*AIM OF THE EXERCISE*
May I have the lines from the one containing "theorem singularProductPartial_def (N" to the end of the entries, returned exactly and with nothing else?

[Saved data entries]
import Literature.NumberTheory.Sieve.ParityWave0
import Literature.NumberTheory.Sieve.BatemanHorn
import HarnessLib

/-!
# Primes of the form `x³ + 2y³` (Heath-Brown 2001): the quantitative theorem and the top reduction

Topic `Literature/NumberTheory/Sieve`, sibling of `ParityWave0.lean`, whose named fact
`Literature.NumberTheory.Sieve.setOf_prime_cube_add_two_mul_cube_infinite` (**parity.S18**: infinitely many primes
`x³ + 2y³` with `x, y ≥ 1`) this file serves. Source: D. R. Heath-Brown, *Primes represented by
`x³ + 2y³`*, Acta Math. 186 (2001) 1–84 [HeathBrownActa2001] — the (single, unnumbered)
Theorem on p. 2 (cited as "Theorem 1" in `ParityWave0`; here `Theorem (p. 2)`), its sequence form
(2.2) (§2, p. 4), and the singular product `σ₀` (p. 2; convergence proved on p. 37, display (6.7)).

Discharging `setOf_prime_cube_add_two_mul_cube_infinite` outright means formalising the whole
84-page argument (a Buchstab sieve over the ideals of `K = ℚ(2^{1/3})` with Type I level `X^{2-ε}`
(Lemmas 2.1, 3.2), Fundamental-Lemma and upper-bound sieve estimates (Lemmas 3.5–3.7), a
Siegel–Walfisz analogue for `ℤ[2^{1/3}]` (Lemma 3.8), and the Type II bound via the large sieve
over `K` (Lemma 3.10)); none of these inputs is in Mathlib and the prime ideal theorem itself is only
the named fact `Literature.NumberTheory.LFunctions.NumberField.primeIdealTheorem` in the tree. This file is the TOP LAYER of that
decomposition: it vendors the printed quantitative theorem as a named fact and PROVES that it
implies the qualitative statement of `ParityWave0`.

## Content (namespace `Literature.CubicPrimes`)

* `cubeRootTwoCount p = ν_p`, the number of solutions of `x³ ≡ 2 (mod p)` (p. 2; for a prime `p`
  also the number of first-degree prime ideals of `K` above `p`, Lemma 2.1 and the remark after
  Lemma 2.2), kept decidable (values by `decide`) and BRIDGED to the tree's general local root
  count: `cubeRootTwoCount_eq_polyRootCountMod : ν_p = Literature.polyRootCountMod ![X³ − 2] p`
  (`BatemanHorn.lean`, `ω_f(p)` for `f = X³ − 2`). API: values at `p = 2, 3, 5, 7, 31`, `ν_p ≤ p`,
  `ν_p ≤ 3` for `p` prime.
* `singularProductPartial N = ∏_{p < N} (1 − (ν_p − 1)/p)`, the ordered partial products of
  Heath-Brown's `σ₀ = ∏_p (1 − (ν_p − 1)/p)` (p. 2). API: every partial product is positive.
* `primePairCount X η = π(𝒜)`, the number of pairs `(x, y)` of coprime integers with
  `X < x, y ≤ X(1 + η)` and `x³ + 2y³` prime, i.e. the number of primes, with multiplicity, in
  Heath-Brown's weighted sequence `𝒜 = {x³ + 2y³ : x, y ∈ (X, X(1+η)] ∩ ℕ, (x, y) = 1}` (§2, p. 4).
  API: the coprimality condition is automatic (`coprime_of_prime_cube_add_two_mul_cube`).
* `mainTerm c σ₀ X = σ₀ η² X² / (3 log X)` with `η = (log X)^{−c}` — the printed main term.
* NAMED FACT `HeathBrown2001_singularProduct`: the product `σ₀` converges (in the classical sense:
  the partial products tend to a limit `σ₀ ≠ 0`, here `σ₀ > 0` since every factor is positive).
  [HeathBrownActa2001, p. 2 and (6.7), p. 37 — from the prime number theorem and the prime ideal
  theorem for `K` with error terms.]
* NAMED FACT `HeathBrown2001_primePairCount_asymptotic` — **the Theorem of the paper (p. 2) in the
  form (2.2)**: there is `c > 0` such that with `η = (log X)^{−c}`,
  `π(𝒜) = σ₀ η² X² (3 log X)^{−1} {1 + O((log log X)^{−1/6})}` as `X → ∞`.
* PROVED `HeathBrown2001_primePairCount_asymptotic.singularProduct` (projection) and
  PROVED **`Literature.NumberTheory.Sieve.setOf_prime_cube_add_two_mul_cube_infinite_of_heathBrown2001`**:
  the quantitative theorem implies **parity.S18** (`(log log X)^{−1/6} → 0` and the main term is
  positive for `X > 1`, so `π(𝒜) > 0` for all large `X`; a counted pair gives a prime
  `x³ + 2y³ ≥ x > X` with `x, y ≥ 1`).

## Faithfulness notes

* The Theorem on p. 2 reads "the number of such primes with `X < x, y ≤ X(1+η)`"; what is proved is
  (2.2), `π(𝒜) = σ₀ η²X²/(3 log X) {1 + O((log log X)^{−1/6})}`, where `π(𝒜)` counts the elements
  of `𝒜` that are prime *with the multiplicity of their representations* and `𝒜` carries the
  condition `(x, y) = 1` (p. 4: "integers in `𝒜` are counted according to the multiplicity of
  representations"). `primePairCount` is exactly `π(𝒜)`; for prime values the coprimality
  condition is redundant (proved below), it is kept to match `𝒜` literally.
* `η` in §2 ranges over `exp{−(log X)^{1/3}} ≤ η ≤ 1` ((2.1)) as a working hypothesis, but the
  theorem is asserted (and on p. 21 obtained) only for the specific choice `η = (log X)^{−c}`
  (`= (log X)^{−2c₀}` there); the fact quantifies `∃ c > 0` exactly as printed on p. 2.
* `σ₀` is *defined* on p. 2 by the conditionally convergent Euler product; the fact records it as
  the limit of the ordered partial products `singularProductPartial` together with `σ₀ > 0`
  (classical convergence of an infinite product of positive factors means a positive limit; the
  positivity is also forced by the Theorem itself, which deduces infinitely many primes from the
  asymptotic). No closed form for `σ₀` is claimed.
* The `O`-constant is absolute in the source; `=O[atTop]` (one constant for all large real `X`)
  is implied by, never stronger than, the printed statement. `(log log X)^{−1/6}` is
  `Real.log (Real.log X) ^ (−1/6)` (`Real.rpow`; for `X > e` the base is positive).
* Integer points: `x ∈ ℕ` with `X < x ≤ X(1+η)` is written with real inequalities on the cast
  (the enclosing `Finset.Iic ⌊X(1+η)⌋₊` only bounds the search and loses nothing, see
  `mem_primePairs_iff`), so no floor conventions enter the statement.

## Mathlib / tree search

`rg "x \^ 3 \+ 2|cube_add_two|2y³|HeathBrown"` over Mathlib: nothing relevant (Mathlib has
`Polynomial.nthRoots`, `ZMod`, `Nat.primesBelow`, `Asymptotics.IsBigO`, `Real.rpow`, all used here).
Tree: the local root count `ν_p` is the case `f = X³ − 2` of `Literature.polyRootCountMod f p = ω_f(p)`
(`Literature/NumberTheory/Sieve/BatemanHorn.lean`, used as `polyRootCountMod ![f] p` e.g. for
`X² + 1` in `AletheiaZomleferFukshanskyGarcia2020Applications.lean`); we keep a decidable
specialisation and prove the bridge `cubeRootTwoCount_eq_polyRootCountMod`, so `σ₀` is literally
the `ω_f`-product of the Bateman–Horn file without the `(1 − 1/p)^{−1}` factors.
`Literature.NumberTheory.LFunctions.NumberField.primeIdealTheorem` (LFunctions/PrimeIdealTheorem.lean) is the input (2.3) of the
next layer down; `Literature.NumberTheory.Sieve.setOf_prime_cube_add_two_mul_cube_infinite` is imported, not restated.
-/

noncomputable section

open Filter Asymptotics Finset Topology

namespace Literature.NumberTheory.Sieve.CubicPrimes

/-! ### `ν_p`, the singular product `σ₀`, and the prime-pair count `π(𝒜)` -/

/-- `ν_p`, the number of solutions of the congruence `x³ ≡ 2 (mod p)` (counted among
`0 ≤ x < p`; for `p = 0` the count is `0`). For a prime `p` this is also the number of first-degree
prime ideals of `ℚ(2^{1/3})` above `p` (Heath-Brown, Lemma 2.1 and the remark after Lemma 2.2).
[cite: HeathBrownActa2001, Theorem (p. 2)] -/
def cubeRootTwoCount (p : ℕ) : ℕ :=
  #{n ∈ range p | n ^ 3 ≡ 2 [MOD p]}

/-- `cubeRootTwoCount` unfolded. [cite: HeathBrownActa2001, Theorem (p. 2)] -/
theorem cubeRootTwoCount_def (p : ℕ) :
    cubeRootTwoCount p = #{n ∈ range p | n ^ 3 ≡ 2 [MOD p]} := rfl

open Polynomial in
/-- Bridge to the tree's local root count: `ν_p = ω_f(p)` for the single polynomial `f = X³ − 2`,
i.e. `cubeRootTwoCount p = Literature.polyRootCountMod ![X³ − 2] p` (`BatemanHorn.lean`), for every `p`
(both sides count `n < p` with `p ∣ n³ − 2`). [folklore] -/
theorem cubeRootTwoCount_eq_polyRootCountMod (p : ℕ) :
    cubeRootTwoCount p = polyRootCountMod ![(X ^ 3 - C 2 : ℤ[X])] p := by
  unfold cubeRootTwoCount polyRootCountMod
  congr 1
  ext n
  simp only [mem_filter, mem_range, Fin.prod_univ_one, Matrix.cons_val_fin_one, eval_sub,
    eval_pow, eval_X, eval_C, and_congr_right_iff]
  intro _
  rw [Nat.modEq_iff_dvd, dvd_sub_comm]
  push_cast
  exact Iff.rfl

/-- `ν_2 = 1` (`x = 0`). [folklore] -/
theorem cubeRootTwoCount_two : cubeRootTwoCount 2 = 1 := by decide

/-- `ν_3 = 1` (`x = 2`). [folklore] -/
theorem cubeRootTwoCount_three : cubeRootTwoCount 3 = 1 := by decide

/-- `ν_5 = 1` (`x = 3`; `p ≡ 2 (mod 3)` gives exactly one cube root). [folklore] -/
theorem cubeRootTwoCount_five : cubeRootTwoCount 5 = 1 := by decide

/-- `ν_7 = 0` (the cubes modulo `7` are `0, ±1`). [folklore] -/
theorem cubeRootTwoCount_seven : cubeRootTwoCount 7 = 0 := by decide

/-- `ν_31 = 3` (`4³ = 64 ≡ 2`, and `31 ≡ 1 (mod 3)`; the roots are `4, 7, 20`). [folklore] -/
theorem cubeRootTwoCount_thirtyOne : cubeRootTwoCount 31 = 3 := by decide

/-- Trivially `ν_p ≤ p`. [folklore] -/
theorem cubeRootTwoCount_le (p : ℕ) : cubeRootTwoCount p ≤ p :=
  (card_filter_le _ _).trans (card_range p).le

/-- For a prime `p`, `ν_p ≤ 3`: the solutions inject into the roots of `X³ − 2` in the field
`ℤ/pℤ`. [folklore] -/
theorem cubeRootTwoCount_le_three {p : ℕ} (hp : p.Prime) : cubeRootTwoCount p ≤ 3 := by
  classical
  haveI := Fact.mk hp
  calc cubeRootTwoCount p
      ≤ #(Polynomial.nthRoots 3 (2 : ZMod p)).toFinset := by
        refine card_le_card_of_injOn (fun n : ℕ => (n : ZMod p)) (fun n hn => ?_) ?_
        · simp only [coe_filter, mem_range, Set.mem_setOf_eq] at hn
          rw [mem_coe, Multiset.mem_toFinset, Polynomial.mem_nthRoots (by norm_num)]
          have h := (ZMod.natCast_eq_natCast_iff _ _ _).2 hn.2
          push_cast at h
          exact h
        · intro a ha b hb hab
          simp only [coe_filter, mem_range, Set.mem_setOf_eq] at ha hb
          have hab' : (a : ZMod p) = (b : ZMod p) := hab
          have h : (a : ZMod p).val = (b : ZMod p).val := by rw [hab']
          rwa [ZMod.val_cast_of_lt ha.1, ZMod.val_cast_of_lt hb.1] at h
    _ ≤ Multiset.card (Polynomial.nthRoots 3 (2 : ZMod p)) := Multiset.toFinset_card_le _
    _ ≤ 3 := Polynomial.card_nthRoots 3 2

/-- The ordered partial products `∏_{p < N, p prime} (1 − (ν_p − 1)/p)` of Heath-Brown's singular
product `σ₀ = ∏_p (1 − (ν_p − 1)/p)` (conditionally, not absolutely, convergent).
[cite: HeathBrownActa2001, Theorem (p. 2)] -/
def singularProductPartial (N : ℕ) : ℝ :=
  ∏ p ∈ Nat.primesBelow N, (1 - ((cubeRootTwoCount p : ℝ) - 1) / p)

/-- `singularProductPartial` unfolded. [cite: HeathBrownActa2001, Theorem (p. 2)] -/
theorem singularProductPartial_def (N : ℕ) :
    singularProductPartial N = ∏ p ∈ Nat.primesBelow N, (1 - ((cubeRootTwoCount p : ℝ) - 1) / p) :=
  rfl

*RESPONSE TO THIS TASK*
theorem singularProductPartial_def (N : ℕ) :
    singularProductPartial N = ∏ p ∈ Nat.primesBelow N, (1 - ((cubeRootTwoCount p : ℝ) - 1) / p) :=
  rfl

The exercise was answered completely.